En la carta de Pablo a los Efesios en la Biblia nos dice: “Por tanto, imiten a Dios, como hijos muy amados” pero yo me pregunto: ¿Por qué nos parecemos tanto al mundo? Él también nos dice: Bienaventurado los pobres, los que sufren… pero pedimos por más prosperidad económica y por menos dolor… ¿qué pasa con aquellos grupos que fomentan estas cosas? Acaso no leen las Escrituras.
Alguien me dijo también que no era fácil imitar a Jesús o lo que es lo mismo, ser un buen cristiano, porque estamos rodeados de maldad y el ambiente nos obliga a ser como somos. Yo me pregunto: ¿Acaso, Jesús no se la pasó rodeado de ladrones, prostitutas, mentirosos, arrogantes? Y ¿Cómo fue su actitud? Él no se contaminó con el mundo, al contrario, impactaba al mundo donde estaba por ser completamente diferente a ellos.
Ante las circunstancias de la vida, qué cosa aflora de nosotros, ¿La actitud de Jesús? O ¿La del mundo? ¿Aflora en nosotros el amor, gozo, paz, paciencia, benignidad, fe, templanza, mansedumbre, dominio propio? A veces me avergüenzo cuando como “cristianos” reaccionamos tal como lo haría alguien que no conoce de Dios. Y lo que es peor, cuando lo hacemos lo contrario que haría un cristiano, siempre hay una excusa o razón “de peso” para haberlo hecho.
Me pregunto, si Jesús en persona nos pasara por un lado ¿Lo reconoceríamos? ¿Sería Jesús aceptado como miembro de nuestras iglesias de hoy? Tal vez algún ujier le llame la atención porque sus pies tal vez manchen la alfombra del templo. En qué pensamos cuando en nuestras iglesias hay tanta ley de hombres y hemos dejado de lado la Palabra de Dios. “Por tanto, imiten a Dios, como hijos muy amados, y lleven una vida de amor, así como Cristo nos amó y se entregó por nosotros como ofrenda y sacrificio fragante para Dios” (Efesios 5:1-2)
Recordemos a los creyentes de Tesalónica: “Ustedes se hicieron imitadores nuestros y del Señor cuando, a pesar de mucho sufrimiento, recibieron el mensaje con la alegría que infunde el Espíritu Santo. De esta manera se constituyeron en ejemplo para todos los creyentes de Macedonia y de Acaya” (1 Tesalonicenses 1:6-7) que nuestro ejemplo sea digno de seguir porque a quien seguimos es a Jesús. ¿A quién estamos imitando, a Jesús o a algún artista famoso?
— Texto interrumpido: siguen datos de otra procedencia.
import Summits.KontsevichZagierPeriods.KontsevichZagierPeriods.Theses.UnfoldedStokes
import Summits.KontsevichZagierPeriods.KontsevichZagierPeriods.Theorems.UnfoldedStokesUnfoldedStokesSquare
import Literature.NumberTheory.Transcendental.KZKernelConjectureForms
import Literature.NumberTheory.Transcendental.KZCalculusProofs
import Literature.NumberTheory.Transcendental.KZCubicalCalculus
import Summits.KontsevichZagierPeriods.KontsevichZagierPeriods.Theorems.CompleteModGammaSector.Negative.ChangeOfVariables
import Summits.KontsevichZagierPeriods.KontsevichZagierPeriods.Theorems.CompleteModGammaSector.Negative.DomainAdditivity
import Summits.KontsevichZagierPeriods.KontsevichZagierPeriods.Theorems.StuffleInKZ.Negative.IntegrandAdditivityDerived

/-!
# Disproof of `StokesGeneration` (stmt-KontsevichZagierPeriods-3586) — findings

Standing disprover's work file (cdisprove, cycle 1). Prose only in docstrings; every claim below is
kernel-checked unless marked `sorry` (near-misses, §E).

**Verdict so far: NO KILL, and none is cheap.** The crux is *exactly* the summit:
`stokesGeneration_iff_summit : StokesGeneration ↔ KontsevichZagierPeriods` (§0, sorry-free, using the
landed `unfoldedStokesSquare_proof` and the tree's `kzKernelConjecture_iff_isRational`). So any
refutation of the crux is a refutation of the formalised Kontsevich–Zagier period conjecture, and
conversely; the GPC-strength barriers `kzConjecture_implies_*` apply verbatim.

## Findings (index)

* §0 CALIBRATION — `stokesGeneration_iff_kernel`, `stokesGeneration_iff_summit`,
  `sup_closure_stokesSquareRel_eq_relations` (the `⊔ closure S` summand is redundant: `S ⊆ relations`).
  LANDED p102769 ACCEPTED (Negative/IffSummit: also `not_stokesGeneration_iff_not_summit`).
* §A LOAD-BEARING ANALYSIS — the crux has one hypothesis (`eval x = 0`) and one structural datum (the
  target subgroup `relations ⊔ closure S`, `relations` generated by FOUR move sets). COMPLETE
  PICTURE of the generator list (cycle 1):
  - `stokesGeneration_false_without_evalZero` : the target subgroup is proper (`[pt, 1] ∉ …`), i.e. the
    calculus is consistent — any proof must use `eval x = 0`. LANDED p102769 ACCEPTED (Negative/IffSummit).
  - rule (3) Newton–Leibniz: LOAD-BEARING, unconditional — `stokesGeneration_false_without_NL` (the
    invariant `dimZeroValue`, value of the dimension-0 part, kills rules (1a), (1b), (2) and every
    square relator but is `−1` on `[[0,1],1] − [pt,1]`); `newtonLeibniz_loadBearing` for the kernel
    conjecture. LANDED p100569 ACCEPTED (Negative/NewtonLeibnizLoadBearing).
  - rule (2) change of variables: LOAD-BEARING, unconditional — `stokesGeneration_false_without_cov`
    (§A.4; tree invariant subgroup `covKer` of CompleteModGammaSectorNegative — first-coordinate
    distribution function ℝ-semialgebraic on the window [2,3] — contains rules (1a), (1b), (3) AND
    every square relator (`closure_stokesSquareRel_le_covKer`, new); witness the translation pair
    `[[0,1],1/(2−t)] − [[2,3],1/(4−t)]`, value log 2). LANDED p106484 ACCEPTED (Negative/CovDomainAddLoadBearing).
  - rule (1a) domain additivity: LOAD-BEARING modulo the named fact `Dries1998_ch4_prop_2_4`
    (invariance of the o-minimal Euler characteristic under injective definable maps) —
    `stokesGeneration_false_without_domainAdd hE` (§A.5; tree invariant `evenEulerEval`; the square
    relators are killed UNCONDITIONALLY since `E((0,1)^k) = (−1)^k` is odd; Euler witness
    `[[0,1]∪[2,3],1] − [[0,2],1]`). LANDED p106484 ACCEPTED.
  - rule (1b) integrand additivity: REDUNDANT — `integrandAddRel ⊆ closure (domainAddRel ∪
    newtonLeibnizRel)`. ALREADY IN THE TREE (found by the reviewer of this seat's duplicate p111298):
    `StuffleInKZ.Negative.Derived.integrandAddRel_subset_closure_domAdd_nl` and
    `relations_eq_closure_three_rules` (Theorems/StuffleInKZ/Negative/IntegrandAdditivityDerived.lean,
    band/gluing construction). This seat's independent smoothstep proof (band `σ × [0,2]`, primitive
    `f₁(x)(3t²−2t³) | f₁(x)+f₂(x)(3(t−1)²−2(t−1)³)`) elaborated at the gate but was WITHDRAWN as a
    duplicate (D-0014); its landed auxiliary module `Negative/IntegrandAddRedundantAux.lean` (p106009)
    is thereby ORPHANED — librarian note. §A.6 below imports the survivor:
    `stokesGeneration_iff_threeRules` — the crux is, unconditionally, three-rule generation of
    `ker eval` (LANDED as Negative/ThreeRules.lean, p112971 ACCEPTED).
  - `stokesGeneration_false_without_relations` : the square relators alone generate nothing outside
    dimensions 2–3. LANDED p100569.
  UPSHOT for provers / route Neg: an additive invariant refuting the crux must kill exactly rules
  (1a), (2), (3) (rule (1b) is automatic); the three partial invariants in the tree (`dimZeroValue`,
  `covKer`, `evenEulerEval`/`domainEuler`) each die on exactly one rule.
* §B TIGHTNESS / STRUCTURE — `saturated_of_stokesGeneration`: the crux forces `relations` to be a PURE
  subgroup of the free group `FormalRep` (`k • x ∈ relations, k ≠ 0 ⇒ x ∈ relations`). A torsion
  element of `FormalRep ⧸ relations` would refute the crux; none is known (attack handle recorded, not
  closed).
* §C NATURAL STRENGTHENINGS refuted — "rules (1a),(1b),(2) + Stokes relators suffice", "rules
  (1a),(1b),(3) + Stokes relators suffice", "rules (1b),(2),(3) + Stokes relators suffice (mod vdD 2.4)",
  "Stokes relators suffice" are all false (§A); "rules (1a),(2),(3) suffice" is EQUIVALENT to the crux.
* §D LINE `Sketch` (lead's picked line; card cube-type-a-generation) — see the section docstring:
  joint sufficiency is kernel-checked (the skeleton's `StokesGeneration_of` composes the seven stubs
  sorry-free); per-stub attack notes; no stub broken; `stub_typeAGeneration` is Ayoub's Conj. 1.1 =
  GPC strength (cannot be weakened to one variable: tree barrier `kernelElt_not_stokes_one_variable`).
* §E NEAR-MISSES / open handles — none sorried yet.

WHY IT RESISTS: every additive invariant of `FormalRep` found so far that vanishes on two of the three
essential rules dies on the third: `dimZeroValue` (dies on (3)), `covKer` (dies on (2)), `evenEulerEval`
(dies on (1a)); weighted-integral invariants `∫_σ f·w` are forced constant by the chain of
Newton–Leibniz moves `dim 0 ← 1 ← 2 ← …` (paper, NOTES), and in the UNRESTRICTED calculus (arbitrary
measurable data and primitives) the kernel statement is trivially TRUE (every representation collapses
to `[pt, value]` by iterated Newton–Leibniz), so an obstruction must see the arithmetic of
semialgebraicity — i.e. be of GPC type. A kill needs either a torsion class in `FormalRep ⧸ relations`
(§B) or a genuinely non-motivic invariant — route Neg's `NegObstructionShape` — which is the period
conjecture's negation itself.
-/

noncomputable section
/-- item stmt-AtomisticToContinuum-0714 · support · rank 9 · closed · proved by Summit.AtomisticToContinuum.Crystallization.Theorems.crysPeriodicBddBelow_proof (prover) · by planner
sources: BlancLewin2015
The Lennard-Jones energy per particle of periodic configurations of ℝ³ (any full-rank lattice, any
finite motif) is bounded below (by −B, the stability constant: finite blocks of Q as N-point
configurations, boundary O(N^{2/3}), r⁻⁶ tail summable in d = 3). Makes ⨅_Q e(Q) a genuine infimum
(ciInf_le usable) in 0626/0629 and in the periodisation lemma. -/
@[route_item "route-AtomisticToContinuum-HcpDefectCounting", crux]
def CrysPeriodicBddBelow : Prop :=
  BddBelow (Set.range fun Q : Literature.MathematicalPhysics.StatisticalMechanics.PeriodicConfiguration 3 => Q.energyPerParticle Literature.MathematicalPhysics.StatisticalMechanics.lennardJones)

/-- `CrysPeriodicBddBelow` holds: proved by `Summit.AtomisticToContinuum.Crystallization.Theorems.crysPeriodicBddBelow_proof`. -/
theorem CrysPeriodicBddBelow_holds : CrysPeriodicBddBelow := _root_.Summit.AtomisticToContinuum.Crystallization.Theorems.crysPeriodicBddBelow_proof

/-- item stmt-AtomisticToContinuum-0751 · support · rank 9 · open · by planner
sources: BlancLewin2015, Hales2012, PartayOrtnerCsanyi2017
[crux] HINGE: there is ONE periodic configuration P (the LJ-optimal HCP-type stacking, 0 ∈ motif)
such that for every window radius R and tolerance ε, in every sequence of LJ ground states all but
o(N) particles i admit a linear isometry A with the particles in B_R(x_i) ε-matched both ways to x_i
+ A(P.points ∩ B_R). Follows from (K1) SoftTwelveCoordination + (K2) RobustFejesTothHales + (K3)
stacking selection (Hägg domination 0716/0737 + certified J_k) with ≤ K fault planes per ground
state. Sources: Hales2012 Thm 1; HaggStacking.lean; PartayOrtnerCsanyi2017. -/
@[route_item "route-AtomisticToContinuum-HcpDefectCounting"]
def BulkDefectVanish : Prop :=
  ∃ P : Literature.MathematicalPhysics.StatisticalMechanics.PeriodicConfiguration 3, ∀ R ε : ℝ, 0 < R → 0 < ε → ∀ x : (N : ℕ) → (Fin N → EuclideanSpace ℝ (Fin 3)), (∀ N, Literature.MathematicalPhysics.StatisticalMechanics.IsGroundState Literature.MathematicalPhysics.StatisticalMechanics.lennardJones (x N)) → Filter.Tendsto (fun N : ℕ => (Nat.card {i : Fin N // ¬ ∃ A : EuclideanSpace ℝ (Fin 3) →ₗᵢ[ℝ] EuclideanSpace ℝ (Fin 3), (∀ p ∈ P.points, ‖p‖ ≤ R → ∃ j : Fin N, dist (x N j) (x N i + A p) ≤ ε) ∧ (∀ j : Fin N, dist (x N j) (x N i) ≤ R → ∃ p ∈ P.points, dist (x N j) (x N i + A p) ≤ ε)} : ℝ) / N) Filter.atTop (nhds 0)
Oración: Señor permíteme siempre ser un imitador de ti, porque si alguien decide imitarme pueda seguir un buen ejemplo… no permitas que me olvide ni me aparte de ti jamás. Que aborrezca lo que tu aborreces y ame lo que tu amas… que donde me pare la gente no me vea a mi sino a ti mismo a través de mi… que siempre refleje tu presencia y tu carácter. Amén

Experimentando a Dios en mi vida: He visto muchas cosas en las iglesias que estoy seguro que el Señor tomaría nuevamente su látigo (como lo hizo con los mercaderes) y comenzaría a voltear mesas y a regañarnos por lo que estamos haciendo en ellas. Mucha gente dice conocer a Jesús (el diablo también lo conoce) pero me pregunto ¿Nos conocerá Jesús a nosotros? Recuerdo el pasaje donde Jesús dirá “nunca los conocí” no dice Uds. me conocieron sino “no los conocí” tal vez muchas iglesias reflejan lo que reflejan porque están llenas de personas que Jesús no conoce, porque aquel que conozca Jesús será diferente, “por sus frutos los conoceréis”. Examinémonos y veamos si Jesús nos conoce. GRACIAS POR SER COMO ERES Y POR HABER IMPACTADO MI VIDA… TE AMO!!!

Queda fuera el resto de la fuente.